BRIEF
What lines of the data hold the string "hsep"? Pull each one out.

============

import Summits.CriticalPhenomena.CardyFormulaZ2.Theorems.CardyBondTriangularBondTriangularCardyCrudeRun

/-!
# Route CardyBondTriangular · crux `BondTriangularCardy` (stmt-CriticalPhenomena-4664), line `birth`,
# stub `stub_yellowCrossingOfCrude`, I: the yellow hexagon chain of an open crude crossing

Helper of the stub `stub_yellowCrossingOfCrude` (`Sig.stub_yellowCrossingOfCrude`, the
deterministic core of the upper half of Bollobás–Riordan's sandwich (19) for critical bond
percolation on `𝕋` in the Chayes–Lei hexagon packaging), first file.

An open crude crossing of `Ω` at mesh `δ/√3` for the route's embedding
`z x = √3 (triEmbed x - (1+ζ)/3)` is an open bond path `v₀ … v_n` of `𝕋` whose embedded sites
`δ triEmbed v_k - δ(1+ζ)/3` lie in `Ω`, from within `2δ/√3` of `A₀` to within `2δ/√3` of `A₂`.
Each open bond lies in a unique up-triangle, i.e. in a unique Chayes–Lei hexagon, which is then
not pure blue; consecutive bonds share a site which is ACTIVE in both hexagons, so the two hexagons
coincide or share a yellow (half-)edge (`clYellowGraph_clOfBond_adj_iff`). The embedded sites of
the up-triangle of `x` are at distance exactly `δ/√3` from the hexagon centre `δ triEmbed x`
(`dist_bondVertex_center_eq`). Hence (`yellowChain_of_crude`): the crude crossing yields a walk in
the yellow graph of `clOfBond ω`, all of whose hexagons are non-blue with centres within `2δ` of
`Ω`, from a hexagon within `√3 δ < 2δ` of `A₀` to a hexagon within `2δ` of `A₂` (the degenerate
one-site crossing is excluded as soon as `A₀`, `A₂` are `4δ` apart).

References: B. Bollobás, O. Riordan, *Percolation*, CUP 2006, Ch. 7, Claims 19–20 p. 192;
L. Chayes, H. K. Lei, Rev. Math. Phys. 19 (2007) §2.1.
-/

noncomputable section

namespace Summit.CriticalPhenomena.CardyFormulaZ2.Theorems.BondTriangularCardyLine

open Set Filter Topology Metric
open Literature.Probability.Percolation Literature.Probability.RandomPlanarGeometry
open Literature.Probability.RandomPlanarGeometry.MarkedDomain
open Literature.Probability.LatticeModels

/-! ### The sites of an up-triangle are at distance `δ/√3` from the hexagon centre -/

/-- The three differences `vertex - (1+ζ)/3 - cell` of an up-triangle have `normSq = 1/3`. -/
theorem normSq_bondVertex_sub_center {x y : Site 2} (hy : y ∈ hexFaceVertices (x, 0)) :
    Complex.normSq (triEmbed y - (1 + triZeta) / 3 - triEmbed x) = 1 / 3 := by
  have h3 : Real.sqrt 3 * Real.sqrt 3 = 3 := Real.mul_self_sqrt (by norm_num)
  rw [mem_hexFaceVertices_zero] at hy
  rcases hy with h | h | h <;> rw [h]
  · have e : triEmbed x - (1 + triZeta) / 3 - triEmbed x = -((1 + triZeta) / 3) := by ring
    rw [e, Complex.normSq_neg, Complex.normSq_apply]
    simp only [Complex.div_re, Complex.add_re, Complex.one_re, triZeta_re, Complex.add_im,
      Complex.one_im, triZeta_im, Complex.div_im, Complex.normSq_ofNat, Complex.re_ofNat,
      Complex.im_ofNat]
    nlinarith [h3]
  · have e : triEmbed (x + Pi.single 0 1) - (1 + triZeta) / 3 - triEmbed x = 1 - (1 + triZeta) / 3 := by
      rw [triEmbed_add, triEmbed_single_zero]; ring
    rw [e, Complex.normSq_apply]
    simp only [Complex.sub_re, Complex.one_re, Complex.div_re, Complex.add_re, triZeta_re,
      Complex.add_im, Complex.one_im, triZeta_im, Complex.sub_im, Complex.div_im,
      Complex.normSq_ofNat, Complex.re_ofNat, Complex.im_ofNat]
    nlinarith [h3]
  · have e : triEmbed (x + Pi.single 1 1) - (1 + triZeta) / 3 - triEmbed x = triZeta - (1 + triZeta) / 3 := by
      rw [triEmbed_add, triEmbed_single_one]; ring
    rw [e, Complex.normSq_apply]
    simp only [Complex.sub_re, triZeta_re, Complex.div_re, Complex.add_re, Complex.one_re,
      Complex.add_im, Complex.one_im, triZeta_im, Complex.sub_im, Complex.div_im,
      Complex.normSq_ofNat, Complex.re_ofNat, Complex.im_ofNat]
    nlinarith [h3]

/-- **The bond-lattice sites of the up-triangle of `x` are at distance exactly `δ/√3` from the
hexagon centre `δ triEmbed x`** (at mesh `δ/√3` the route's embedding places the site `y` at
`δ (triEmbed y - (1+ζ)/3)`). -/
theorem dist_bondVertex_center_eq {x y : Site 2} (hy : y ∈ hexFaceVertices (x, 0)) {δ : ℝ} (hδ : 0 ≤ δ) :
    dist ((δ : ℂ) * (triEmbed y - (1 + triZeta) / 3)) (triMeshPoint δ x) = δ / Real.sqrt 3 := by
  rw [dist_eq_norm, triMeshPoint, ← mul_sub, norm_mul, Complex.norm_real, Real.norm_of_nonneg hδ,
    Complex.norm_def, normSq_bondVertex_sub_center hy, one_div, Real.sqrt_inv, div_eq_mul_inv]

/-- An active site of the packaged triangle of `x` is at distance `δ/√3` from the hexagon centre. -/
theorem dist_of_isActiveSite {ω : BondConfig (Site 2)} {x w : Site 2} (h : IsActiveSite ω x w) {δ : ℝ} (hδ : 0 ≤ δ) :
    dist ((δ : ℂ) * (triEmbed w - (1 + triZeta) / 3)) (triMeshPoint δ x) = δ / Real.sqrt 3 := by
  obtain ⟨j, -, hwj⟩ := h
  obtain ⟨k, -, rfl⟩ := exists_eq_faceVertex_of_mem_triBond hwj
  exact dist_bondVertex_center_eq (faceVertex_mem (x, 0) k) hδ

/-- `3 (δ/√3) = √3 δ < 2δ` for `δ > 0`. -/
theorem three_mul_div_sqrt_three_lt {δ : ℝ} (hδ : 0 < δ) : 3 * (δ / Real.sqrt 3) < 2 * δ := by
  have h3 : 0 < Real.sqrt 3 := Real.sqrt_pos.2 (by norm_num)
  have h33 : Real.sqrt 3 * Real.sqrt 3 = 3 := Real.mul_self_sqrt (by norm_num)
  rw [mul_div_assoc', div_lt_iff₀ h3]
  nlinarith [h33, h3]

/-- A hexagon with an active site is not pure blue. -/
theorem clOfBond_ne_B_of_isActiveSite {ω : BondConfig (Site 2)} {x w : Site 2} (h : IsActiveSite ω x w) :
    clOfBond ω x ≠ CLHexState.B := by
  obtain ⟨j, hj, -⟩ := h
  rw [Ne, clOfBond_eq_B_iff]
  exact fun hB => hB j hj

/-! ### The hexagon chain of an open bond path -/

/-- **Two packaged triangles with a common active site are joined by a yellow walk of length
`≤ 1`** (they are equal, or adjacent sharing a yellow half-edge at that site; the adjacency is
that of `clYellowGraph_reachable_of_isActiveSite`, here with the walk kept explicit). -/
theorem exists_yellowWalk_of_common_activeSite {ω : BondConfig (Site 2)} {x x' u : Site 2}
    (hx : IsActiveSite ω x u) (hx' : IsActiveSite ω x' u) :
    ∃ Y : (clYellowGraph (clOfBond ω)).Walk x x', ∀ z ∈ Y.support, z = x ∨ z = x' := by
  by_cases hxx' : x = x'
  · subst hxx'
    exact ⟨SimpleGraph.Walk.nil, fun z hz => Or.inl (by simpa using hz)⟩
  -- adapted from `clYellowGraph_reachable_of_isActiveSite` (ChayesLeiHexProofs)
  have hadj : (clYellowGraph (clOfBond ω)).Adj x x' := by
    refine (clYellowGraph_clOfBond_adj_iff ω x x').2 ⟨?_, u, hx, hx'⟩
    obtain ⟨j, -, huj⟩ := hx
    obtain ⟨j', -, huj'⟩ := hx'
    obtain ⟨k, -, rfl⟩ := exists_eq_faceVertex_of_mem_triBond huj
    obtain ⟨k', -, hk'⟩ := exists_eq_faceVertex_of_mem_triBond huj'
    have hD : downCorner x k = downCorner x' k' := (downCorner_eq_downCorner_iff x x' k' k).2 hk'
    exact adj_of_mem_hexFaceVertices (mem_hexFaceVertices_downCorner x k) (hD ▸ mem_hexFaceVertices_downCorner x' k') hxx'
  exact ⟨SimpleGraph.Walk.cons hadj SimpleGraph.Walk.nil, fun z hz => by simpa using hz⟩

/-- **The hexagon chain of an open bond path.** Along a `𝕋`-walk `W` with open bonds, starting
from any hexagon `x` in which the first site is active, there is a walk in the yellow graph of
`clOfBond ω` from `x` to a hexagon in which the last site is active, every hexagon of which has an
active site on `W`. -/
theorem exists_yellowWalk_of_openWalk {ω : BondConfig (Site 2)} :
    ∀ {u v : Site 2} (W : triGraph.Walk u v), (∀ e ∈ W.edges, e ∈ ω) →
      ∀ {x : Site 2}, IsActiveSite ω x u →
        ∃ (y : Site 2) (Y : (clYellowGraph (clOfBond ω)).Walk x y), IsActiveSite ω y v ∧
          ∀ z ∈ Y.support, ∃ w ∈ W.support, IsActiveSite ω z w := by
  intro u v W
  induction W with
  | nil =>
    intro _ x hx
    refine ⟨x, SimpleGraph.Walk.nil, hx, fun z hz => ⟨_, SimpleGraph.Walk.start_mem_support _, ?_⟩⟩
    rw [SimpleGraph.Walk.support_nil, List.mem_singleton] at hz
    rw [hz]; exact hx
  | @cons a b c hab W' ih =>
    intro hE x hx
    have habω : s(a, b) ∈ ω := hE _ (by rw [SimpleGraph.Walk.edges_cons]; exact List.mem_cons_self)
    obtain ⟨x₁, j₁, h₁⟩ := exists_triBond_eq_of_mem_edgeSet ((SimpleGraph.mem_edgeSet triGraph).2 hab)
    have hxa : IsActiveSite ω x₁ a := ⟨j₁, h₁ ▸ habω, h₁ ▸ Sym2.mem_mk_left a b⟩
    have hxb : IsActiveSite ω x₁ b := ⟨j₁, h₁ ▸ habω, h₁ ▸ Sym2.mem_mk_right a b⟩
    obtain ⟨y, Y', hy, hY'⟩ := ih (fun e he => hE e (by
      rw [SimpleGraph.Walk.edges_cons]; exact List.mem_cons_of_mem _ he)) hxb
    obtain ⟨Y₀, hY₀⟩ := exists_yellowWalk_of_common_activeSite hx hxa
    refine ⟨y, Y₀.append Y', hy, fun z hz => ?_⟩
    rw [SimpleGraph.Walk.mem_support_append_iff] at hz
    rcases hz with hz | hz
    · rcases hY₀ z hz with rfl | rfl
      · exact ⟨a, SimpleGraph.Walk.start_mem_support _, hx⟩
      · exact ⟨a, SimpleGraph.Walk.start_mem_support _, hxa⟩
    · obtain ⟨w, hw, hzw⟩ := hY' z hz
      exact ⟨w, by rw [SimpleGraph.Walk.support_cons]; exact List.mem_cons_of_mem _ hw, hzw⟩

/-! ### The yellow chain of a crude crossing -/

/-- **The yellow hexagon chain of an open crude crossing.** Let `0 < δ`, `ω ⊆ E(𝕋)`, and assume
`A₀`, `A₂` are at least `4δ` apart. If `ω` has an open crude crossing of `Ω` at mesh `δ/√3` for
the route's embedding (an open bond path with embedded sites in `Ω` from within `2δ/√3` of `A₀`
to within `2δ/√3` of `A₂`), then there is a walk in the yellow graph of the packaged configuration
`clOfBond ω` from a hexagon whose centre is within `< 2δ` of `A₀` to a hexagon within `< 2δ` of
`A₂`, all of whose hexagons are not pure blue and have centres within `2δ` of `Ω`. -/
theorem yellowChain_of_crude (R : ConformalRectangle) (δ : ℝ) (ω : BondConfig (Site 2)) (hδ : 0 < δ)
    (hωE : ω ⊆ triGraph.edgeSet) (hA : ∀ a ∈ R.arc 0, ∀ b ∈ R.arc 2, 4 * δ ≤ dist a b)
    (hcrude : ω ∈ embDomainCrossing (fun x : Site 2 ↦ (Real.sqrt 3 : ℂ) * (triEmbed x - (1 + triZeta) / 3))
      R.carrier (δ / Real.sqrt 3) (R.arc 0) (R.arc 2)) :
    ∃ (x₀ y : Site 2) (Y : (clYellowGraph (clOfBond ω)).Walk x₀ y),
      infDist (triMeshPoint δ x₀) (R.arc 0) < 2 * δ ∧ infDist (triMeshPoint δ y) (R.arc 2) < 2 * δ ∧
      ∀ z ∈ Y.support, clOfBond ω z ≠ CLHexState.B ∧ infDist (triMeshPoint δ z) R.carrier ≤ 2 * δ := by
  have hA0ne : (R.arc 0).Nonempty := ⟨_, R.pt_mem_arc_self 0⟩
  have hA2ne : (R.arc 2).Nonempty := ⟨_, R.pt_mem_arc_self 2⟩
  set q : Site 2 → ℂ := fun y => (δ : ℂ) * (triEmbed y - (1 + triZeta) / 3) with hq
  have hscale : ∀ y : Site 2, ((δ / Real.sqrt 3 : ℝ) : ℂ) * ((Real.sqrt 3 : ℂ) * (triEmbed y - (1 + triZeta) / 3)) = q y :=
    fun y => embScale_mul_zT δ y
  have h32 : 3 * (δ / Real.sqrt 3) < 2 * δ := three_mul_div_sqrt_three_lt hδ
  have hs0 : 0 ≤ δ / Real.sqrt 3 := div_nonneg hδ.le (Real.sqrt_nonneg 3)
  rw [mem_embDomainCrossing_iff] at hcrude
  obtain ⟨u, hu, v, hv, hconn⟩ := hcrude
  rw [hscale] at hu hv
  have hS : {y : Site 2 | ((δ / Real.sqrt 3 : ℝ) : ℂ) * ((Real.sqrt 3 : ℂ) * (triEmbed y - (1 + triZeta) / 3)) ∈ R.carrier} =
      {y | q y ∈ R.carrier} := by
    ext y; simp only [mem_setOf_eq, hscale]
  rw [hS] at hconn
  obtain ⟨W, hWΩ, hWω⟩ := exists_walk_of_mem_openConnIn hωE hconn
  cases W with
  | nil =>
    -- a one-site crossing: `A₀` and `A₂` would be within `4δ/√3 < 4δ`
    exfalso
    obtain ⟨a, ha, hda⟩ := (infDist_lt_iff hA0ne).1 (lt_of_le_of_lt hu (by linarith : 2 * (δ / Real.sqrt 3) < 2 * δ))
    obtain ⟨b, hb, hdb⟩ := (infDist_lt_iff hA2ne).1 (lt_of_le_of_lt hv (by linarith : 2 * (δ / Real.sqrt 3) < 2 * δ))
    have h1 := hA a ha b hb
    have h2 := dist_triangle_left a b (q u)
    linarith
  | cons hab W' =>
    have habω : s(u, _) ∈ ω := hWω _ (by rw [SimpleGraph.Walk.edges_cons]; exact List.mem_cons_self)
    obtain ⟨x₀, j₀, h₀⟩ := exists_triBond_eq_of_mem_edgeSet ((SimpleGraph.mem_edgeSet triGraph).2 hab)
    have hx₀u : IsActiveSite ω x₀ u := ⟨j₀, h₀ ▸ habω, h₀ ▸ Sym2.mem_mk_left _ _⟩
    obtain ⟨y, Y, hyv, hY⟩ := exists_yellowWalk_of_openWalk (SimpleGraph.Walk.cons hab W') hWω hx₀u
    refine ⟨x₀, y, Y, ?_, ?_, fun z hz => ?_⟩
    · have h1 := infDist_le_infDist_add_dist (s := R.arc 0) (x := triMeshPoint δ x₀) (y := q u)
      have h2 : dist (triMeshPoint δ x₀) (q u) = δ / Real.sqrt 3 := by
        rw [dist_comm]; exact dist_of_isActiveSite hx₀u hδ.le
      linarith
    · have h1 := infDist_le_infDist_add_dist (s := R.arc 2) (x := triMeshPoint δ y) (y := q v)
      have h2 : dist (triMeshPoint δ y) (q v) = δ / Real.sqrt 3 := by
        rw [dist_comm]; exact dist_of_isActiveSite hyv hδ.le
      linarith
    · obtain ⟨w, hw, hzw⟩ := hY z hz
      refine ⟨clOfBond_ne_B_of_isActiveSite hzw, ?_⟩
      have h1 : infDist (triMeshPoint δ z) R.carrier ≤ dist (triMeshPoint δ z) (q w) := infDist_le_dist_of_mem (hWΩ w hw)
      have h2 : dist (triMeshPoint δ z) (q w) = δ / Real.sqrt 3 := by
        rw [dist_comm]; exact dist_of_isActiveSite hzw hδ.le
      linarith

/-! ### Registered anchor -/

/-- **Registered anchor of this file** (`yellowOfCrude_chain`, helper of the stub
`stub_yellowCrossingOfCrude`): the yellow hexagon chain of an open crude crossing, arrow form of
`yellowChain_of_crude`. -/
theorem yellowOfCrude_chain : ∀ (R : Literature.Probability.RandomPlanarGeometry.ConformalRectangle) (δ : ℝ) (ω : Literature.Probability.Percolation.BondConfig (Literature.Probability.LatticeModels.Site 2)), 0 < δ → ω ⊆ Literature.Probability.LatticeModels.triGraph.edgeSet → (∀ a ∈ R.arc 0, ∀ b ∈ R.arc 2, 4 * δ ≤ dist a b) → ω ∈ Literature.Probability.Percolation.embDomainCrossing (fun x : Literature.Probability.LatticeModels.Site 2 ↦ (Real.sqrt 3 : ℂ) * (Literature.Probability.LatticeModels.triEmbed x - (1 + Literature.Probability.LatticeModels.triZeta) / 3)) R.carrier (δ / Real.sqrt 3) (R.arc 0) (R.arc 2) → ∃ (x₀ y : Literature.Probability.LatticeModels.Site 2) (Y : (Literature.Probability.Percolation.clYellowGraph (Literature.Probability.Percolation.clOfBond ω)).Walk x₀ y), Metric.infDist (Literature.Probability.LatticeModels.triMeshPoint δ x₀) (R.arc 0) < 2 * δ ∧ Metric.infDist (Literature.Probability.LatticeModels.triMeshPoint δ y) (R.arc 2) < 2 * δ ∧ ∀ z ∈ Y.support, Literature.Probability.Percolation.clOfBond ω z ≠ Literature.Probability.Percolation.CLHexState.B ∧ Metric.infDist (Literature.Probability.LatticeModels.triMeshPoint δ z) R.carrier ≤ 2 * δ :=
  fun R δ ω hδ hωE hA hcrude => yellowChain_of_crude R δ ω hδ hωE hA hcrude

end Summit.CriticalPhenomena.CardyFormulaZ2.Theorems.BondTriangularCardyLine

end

============

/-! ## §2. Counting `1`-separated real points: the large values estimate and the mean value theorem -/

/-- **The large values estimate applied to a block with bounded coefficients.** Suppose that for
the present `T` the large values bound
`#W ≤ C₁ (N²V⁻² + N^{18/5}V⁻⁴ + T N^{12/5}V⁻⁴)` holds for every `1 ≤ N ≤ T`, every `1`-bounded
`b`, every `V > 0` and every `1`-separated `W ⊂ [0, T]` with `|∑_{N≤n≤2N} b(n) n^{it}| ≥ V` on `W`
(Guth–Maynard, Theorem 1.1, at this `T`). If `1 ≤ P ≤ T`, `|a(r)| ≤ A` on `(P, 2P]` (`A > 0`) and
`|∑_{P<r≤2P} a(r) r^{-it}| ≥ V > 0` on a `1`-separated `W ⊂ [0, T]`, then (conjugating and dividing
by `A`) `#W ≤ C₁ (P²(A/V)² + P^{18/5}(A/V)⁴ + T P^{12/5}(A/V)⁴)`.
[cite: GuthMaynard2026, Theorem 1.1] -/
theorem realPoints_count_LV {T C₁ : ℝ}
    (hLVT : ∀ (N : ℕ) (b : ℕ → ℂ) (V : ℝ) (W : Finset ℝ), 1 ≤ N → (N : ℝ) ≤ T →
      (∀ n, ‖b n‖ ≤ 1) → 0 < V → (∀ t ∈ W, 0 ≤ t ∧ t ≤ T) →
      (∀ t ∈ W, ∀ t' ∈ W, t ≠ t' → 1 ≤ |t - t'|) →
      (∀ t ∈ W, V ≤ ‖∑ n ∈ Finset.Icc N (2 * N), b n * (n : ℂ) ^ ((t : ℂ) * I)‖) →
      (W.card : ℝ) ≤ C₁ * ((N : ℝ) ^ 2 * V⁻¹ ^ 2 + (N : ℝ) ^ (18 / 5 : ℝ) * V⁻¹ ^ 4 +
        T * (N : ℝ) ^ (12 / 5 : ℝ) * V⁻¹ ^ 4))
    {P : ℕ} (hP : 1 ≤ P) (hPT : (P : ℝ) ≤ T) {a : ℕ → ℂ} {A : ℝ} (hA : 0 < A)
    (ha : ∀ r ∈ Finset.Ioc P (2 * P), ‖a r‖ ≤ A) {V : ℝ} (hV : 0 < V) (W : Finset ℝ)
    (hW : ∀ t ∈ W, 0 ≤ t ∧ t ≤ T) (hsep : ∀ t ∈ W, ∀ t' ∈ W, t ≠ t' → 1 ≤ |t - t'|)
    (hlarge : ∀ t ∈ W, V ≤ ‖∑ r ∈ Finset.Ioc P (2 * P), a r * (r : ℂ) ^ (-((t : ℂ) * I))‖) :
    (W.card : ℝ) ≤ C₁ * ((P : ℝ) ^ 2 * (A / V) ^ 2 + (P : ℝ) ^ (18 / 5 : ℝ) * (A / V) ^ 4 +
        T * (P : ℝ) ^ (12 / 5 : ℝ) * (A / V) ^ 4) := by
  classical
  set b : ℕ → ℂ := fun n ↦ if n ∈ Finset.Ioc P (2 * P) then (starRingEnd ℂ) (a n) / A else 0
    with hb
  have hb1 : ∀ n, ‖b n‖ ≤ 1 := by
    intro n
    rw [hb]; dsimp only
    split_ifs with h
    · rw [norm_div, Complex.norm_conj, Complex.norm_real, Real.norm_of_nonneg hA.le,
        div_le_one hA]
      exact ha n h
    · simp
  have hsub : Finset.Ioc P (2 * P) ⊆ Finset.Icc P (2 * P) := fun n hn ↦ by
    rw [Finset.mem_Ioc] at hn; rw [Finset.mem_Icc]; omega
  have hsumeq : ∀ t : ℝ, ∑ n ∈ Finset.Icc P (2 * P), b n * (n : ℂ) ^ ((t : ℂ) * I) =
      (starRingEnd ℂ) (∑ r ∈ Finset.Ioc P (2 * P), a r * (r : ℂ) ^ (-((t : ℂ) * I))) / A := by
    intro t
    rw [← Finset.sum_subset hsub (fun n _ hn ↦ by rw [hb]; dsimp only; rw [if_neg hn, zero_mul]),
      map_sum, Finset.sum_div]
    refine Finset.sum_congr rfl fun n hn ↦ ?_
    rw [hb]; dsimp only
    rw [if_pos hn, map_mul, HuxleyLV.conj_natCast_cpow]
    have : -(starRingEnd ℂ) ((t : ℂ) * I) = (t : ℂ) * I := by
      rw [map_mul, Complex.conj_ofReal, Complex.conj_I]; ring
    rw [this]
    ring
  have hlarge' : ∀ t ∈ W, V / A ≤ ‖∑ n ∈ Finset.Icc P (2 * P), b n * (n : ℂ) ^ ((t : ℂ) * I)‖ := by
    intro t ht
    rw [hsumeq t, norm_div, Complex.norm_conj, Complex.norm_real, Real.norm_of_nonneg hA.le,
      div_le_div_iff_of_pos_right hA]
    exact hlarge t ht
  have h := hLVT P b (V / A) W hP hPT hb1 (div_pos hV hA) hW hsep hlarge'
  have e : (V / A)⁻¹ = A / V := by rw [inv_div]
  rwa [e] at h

============

ANSWER FOR THE TASK
    (hW : ∀ t ∈ W, 0 ≤ t ∧ t ≤ T) (hsep : ∀ t ∈ W, ∀ t' ∈ W, t ≠ t' → 1 ≤ |t - t'|)
  have h := hLVT P b (V / A) W hP hPT hb1 (div_pos hV hA) hW hsep hlarge'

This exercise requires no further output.